#### PROVIDED DATA
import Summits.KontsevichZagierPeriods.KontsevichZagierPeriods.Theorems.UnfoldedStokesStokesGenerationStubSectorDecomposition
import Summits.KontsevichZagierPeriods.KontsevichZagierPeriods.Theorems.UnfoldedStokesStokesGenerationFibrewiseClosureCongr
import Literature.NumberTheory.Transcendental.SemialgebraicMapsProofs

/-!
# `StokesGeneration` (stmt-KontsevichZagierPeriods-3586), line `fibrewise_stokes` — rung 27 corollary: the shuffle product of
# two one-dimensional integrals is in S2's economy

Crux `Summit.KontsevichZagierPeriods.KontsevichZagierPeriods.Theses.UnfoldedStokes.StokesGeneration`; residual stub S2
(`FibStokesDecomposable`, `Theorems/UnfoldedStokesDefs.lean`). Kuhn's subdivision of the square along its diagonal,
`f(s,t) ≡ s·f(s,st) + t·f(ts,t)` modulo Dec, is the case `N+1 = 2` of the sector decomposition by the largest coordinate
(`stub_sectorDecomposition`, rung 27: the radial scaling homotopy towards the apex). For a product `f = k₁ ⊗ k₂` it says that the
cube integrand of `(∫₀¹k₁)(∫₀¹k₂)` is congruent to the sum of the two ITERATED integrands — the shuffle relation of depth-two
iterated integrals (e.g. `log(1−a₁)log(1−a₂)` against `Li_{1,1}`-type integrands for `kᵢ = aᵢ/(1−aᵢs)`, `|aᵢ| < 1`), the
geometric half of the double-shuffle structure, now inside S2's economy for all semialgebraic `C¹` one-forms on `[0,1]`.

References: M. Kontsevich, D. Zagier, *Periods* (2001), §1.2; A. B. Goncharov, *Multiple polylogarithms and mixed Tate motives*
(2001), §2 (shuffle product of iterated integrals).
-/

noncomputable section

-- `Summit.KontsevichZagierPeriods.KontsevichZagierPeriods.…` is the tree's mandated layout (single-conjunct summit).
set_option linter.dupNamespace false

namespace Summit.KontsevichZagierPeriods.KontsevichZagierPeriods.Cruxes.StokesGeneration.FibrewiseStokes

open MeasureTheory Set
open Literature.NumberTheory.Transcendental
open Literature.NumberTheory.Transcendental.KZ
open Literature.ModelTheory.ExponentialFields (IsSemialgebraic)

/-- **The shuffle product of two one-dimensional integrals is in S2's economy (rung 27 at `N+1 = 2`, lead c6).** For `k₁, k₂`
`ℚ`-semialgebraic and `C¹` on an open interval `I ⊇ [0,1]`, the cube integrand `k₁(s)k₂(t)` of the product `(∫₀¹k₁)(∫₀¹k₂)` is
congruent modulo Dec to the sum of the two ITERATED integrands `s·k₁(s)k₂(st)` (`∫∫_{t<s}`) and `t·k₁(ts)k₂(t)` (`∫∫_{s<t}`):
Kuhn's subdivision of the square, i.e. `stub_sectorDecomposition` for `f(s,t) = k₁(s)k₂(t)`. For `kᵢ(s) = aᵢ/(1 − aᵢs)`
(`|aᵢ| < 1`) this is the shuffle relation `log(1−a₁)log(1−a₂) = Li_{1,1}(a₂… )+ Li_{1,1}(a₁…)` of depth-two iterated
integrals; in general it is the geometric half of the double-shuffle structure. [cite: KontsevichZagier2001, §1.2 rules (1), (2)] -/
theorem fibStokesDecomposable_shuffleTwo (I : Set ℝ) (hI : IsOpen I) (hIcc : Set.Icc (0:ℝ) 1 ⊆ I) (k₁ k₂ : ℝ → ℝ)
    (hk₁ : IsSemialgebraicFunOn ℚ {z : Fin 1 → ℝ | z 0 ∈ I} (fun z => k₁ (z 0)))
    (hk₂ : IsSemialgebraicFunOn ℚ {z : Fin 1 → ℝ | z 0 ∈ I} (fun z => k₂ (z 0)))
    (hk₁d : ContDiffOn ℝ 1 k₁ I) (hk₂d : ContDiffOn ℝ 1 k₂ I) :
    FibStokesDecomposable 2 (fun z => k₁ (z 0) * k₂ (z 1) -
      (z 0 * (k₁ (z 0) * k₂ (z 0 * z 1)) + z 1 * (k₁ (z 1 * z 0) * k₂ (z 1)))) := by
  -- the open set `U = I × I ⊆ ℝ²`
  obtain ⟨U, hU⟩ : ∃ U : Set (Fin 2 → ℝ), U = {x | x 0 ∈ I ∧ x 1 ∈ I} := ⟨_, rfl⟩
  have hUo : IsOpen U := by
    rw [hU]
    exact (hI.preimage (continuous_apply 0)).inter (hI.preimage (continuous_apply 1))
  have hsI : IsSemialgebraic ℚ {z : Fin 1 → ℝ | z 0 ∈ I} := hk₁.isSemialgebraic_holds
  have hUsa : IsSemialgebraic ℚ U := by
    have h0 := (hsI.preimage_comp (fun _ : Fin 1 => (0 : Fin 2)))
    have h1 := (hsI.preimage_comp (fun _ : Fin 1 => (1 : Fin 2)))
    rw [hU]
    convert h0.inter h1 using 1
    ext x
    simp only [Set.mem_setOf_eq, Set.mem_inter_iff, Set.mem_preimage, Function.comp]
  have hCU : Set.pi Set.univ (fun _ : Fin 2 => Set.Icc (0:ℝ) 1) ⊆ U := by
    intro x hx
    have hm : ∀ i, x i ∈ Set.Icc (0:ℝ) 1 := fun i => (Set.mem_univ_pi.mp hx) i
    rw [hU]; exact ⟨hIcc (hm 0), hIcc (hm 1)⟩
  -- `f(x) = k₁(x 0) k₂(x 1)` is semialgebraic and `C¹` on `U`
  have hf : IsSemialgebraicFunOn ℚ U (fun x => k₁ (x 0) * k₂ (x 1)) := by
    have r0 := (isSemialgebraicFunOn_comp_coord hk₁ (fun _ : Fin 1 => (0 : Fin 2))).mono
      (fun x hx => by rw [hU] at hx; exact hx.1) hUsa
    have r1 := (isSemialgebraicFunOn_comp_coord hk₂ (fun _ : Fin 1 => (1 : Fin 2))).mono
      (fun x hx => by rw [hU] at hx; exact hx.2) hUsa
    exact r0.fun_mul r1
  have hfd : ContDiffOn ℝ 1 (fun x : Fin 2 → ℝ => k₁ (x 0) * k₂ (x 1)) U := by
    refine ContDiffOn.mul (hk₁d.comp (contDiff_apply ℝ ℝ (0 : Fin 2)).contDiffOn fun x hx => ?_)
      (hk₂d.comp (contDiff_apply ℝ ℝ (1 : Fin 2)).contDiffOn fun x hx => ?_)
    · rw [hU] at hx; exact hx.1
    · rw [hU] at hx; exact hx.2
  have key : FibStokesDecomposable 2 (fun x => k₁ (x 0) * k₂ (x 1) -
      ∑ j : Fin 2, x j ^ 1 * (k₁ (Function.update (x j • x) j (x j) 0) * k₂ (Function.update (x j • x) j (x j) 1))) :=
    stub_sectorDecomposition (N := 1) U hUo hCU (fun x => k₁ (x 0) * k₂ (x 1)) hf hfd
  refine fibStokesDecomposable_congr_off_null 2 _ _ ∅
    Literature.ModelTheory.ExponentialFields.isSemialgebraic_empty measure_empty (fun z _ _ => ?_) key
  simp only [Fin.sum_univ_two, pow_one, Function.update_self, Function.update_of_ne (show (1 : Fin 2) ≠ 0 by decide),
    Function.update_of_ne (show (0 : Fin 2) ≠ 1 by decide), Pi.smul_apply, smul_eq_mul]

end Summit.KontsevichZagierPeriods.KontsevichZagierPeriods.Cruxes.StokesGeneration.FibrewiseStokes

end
########
#### PROVIDED DATA
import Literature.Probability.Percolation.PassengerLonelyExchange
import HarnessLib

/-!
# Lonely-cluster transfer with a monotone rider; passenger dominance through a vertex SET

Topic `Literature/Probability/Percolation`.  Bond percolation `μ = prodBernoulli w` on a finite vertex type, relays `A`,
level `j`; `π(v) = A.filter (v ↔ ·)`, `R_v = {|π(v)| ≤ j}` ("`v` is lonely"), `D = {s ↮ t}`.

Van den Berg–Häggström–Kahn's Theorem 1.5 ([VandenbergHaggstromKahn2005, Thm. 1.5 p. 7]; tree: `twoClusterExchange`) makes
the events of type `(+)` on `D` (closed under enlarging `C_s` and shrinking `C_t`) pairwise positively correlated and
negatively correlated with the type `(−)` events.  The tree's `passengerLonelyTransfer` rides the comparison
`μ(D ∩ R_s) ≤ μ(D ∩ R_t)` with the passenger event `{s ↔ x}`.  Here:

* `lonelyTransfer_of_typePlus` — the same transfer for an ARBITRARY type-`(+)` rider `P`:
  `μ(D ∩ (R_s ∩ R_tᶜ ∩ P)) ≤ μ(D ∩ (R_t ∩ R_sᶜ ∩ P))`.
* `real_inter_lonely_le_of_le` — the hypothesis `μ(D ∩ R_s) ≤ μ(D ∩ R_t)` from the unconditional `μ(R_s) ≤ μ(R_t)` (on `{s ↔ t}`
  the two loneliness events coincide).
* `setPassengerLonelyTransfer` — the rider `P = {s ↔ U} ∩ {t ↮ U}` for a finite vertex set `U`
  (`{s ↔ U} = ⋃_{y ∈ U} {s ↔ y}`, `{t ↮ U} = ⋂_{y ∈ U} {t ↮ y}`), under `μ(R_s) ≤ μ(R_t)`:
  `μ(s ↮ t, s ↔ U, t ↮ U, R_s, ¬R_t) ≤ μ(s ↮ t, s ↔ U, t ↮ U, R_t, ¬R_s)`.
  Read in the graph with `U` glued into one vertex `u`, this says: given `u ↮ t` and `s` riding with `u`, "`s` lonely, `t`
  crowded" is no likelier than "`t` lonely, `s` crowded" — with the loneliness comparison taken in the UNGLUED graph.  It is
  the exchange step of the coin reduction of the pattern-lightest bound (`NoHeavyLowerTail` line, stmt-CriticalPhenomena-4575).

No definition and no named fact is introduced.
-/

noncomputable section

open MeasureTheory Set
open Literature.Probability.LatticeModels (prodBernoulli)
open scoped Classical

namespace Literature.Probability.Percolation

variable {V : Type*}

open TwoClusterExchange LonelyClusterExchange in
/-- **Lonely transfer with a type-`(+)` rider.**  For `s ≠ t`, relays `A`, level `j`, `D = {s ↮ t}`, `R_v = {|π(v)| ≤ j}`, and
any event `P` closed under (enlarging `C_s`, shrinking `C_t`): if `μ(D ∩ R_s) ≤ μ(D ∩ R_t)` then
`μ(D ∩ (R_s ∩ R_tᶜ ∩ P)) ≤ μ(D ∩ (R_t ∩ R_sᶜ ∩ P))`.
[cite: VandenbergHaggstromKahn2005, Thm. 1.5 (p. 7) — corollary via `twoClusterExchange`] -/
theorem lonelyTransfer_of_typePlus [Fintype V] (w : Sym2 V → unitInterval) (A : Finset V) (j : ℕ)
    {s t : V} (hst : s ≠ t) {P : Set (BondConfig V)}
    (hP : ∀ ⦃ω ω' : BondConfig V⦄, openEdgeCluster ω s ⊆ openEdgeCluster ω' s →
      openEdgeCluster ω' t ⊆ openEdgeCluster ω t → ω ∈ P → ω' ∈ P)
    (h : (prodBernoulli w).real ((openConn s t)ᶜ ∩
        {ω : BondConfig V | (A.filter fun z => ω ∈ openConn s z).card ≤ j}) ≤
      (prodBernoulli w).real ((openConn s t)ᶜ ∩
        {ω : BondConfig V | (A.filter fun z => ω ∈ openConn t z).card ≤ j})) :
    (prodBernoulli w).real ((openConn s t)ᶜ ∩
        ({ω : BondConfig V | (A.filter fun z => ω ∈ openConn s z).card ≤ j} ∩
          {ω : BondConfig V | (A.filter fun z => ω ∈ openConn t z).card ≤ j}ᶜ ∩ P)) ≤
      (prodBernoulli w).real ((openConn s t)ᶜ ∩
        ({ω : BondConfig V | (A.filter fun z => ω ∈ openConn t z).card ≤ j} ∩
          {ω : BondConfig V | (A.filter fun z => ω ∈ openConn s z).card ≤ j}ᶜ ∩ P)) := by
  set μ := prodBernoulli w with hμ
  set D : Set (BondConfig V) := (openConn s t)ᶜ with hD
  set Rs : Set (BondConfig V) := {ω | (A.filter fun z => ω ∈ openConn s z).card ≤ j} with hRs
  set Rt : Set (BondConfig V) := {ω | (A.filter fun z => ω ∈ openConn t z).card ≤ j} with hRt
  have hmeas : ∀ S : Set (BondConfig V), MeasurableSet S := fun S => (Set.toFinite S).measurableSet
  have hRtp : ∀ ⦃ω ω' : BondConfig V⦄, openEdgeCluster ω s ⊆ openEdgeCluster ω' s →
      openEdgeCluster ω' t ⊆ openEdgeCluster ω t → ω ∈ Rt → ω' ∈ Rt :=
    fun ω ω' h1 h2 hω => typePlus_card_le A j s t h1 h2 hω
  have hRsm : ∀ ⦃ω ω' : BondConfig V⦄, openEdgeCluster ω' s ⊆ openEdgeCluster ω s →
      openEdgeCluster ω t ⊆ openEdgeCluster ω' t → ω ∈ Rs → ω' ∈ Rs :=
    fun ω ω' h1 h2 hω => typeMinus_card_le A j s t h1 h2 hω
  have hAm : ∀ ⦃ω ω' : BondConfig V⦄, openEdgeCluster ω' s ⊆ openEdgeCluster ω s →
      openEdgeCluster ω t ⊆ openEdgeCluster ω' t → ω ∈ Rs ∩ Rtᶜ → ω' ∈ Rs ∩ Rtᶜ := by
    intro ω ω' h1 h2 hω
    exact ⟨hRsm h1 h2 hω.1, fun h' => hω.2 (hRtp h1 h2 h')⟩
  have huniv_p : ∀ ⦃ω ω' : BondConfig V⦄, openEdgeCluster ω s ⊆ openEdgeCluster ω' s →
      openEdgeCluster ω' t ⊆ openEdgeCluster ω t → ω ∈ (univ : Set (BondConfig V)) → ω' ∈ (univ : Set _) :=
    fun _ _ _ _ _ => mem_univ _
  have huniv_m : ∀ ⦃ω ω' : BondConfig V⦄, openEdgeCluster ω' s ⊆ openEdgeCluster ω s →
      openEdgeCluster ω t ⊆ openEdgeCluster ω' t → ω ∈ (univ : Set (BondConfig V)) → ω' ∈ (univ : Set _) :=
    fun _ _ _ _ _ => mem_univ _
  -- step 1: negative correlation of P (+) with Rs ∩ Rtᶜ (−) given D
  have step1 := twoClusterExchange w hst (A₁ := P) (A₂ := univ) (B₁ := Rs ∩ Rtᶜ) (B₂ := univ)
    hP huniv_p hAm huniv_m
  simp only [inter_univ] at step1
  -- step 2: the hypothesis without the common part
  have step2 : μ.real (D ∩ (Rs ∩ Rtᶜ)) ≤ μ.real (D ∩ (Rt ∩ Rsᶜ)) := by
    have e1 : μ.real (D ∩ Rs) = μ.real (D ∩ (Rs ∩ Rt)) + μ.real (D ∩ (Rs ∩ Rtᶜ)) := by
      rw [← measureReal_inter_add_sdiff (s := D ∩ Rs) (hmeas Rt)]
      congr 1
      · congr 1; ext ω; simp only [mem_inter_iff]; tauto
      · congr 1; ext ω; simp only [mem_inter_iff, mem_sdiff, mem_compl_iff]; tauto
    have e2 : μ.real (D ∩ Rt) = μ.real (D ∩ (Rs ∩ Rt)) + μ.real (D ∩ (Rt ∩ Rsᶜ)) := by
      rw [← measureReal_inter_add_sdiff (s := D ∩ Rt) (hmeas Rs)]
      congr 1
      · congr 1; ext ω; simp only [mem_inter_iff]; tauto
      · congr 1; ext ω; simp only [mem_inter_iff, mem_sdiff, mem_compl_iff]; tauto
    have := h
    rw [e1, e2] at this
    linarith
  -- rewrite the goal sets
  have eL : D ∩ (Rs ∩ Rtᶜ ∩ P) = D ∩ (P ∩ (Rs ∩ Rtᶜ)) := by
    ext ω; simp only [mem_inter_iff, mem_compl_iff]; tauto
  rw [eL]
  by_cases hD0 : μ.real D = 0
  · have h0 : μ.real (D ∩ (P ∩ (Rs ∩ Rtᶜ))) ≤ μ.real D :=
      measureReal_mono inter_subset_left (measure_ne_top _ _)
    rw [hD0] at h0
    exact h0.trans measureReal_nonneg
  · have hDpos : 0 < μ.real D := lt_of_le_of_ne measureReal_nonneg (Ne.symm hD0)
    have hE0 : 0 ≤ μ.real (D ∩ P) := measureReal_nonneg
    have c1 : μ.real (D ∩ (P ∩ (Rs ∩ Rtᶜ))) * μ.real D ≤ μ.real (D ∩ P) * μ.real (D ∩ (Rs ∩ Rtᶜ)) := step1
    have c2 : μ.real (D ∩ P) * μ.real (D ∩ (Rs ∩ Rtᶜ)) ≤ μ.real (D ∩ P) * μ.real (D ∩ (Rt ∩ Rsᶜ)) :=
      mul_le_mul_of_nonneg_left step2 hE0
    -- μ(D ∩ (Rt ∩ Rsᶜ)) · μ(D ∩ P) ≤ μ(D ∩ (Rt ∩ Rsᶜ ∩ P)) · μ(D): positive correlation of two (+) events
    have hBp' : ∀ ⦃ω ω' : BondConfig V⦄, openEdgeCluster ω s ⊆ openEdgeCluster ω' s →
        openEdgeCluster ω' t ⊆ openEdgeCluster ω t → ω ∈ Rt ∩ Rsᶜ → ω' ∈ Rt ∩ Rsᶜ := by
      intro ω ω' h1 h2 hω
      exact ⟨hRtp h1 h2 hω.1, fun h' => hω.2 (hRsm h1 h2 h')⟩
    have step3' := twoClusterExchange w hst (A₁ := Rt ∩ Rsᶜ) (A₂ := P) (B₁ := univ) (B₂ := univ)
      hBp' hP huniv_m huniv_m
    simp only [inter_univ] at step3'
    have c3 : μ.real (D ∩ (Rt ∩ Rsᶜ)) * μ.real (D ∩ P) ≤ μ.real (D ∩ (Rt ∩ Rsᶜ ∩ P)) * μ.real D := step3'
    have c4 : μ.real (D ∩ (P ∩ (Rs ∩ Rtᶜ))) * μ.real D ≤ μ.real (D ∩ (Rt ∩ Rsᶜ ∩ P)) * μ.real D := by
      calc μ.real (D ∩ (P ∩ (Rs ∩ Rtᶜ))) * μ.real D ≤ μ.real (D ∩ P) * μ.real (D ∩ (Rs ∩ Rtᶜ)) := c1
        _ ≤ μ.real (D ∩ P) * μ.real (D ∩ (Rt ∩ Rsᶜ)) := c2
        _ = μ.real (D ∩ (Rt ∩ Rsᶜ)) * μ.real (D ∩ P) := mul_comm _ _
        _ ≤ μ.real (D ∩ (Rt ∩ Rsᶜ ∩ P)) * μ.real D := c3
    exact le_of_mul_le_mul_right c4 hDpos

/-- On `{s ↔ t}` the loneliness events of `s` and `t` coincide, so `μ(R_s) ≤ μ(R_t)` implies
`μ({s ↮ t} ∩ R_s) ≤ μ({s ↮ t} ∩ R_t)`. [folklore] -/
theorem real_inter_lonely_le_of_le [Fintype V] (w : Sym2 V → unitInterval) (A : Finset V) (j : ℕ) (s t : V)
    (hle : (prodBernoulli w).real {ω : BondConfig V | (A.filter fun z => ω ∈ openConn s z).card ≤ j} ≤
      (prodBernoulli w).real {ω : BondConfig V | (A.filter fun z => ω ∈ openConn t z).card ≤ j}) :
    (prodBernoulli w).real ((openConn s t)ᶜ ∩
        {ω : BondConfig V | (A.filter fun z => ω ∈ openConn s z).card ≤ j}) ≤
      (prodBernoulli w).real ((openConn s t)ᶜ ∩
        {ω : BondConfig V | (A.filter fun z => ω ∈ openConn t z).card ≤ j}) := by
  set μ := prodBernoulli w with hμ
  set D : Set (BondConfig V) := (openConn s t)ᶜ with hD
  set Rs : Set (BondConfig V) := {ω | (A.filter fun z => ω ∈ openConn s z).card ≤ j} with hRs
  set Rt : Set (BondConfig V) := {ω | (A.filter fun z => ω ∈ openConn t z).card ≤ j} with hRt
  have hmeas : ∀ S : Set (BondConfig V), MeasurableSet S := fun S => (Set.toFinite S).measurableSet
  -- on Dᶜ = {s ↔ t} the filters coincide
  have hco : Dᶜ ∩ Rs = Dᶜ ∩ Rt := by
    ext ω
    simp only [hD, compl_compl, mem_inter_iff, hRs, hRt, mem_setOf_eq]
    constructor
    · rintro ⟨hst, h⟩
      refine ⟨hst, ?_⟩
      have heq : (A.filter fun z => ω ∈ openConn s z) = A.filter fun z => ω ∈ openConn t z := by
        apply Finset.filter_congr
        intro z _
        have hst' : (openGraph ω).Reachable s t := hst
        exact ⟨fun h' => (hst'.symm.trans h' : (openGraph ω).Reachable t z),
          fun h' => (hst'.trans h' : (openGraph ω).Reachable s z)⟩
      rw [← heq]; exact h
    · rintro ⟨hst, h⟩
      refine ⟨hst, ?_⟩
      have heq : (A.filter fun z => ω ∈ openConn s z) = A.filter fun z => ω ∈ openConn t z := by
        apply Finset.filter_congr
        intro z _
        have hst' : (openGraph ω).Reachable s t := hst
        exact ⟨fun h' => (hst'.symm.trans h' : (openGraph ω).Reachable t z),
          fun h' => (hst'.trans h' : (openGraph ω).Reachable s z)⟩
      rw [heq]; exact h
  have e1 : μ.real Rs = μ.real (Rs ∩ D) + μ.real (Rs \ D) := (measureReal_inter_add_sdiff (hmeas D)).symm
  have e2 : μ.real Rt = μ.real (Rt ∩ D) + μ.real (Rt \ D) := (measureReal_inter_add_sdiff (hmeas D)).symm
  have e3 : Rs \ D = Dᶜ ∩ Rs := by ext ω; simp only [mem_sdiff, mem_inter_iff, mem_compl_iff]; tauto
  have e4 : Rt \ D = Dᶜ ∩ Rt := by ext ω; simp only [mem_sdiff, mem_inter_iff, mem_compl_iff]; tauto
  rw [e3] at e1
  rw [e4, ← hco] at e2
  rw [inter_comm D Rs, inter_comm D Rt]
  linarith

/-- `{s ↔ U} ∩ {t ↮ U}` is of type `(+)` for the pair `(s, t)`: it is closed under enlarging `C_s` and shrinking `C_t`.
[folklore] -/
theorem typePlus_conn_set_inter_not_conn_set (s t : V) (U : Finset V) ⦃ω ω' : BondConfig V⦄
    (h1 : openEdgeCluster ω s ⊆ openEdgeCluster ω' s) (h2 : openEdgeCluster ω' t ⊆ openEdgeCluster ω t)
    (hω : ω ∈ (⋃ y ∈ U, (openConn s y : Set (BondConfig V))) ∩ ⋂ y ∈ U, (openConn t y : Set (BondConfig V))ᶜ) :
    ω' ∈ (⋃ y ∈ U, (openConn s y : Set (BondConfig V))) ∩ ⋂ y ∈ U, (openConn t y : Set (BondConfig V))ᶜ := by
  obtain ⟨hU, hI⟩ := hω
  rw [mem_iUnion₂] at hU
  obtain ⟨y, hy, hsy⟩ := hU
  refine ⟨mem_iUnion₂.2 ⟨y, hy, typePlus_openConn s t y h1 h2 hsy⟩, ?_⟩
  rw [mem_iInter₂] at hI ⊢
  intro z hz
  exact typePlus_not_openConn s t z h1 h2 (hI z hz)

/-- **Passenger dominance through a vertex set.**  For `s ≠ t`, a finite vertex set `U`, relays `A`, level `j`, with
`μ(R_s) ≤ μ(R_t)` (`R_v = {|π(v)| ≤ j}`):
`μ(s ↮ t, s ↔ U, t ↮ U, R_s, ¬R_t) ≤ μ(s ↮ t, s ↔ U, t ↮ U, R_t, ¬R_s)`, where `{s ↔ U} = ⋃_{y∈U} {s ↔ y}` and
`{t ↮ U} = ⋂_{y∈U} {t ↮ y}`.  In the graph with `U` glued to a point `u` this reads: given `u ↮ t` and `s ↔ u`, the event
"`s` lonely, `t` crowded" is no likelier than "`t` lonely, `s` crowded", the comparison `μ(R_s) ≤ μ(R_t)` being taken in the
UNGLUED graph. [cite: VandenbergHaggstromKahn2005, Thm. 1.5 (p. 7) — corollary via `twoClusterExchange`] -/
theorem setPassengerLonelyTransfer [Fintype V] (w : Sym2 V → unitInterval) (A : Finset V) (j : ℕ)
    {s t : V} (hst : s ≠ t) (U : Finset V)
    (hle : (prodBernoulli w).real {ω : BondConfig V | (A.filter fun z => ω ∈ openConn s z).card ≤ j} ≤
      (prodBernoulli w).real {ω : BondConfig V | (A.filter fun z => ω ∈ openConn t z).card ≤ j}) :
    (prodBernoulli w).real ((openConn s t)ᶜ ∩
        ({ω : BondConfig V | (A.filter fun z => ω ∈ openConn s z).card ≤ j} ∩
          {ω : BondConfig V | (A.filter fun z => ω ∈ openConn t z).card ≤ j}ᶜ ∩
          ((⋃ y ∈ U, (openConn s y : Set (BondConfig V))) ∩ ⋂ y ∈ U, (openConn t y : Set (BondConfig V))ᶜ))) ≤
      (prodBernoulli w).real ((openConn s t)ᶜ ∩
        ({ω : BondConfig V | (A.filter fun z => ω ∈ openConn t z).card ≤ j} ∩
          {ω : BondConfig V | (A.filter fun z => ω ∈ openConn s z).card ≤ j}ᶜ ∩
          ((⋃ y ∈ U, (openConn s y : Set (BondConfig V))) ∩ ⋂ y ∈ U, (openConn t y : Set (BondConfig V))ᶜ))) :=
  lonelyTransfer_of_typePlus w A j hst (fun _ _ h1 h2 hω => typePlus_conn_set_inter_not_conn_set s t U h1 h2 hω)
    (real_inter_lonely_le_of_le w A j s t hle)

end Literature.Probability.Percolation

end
########
Return only those lines of the records that contain the string "Transcendental".

— ANSWER TO THIS TASK —
import Literature.NumberTheory.Transcendental.SemialgebraicMapsProofs
open Literature.NumberTheory.Transcendental
open Literature.NumberTheory.Transcendental.KZ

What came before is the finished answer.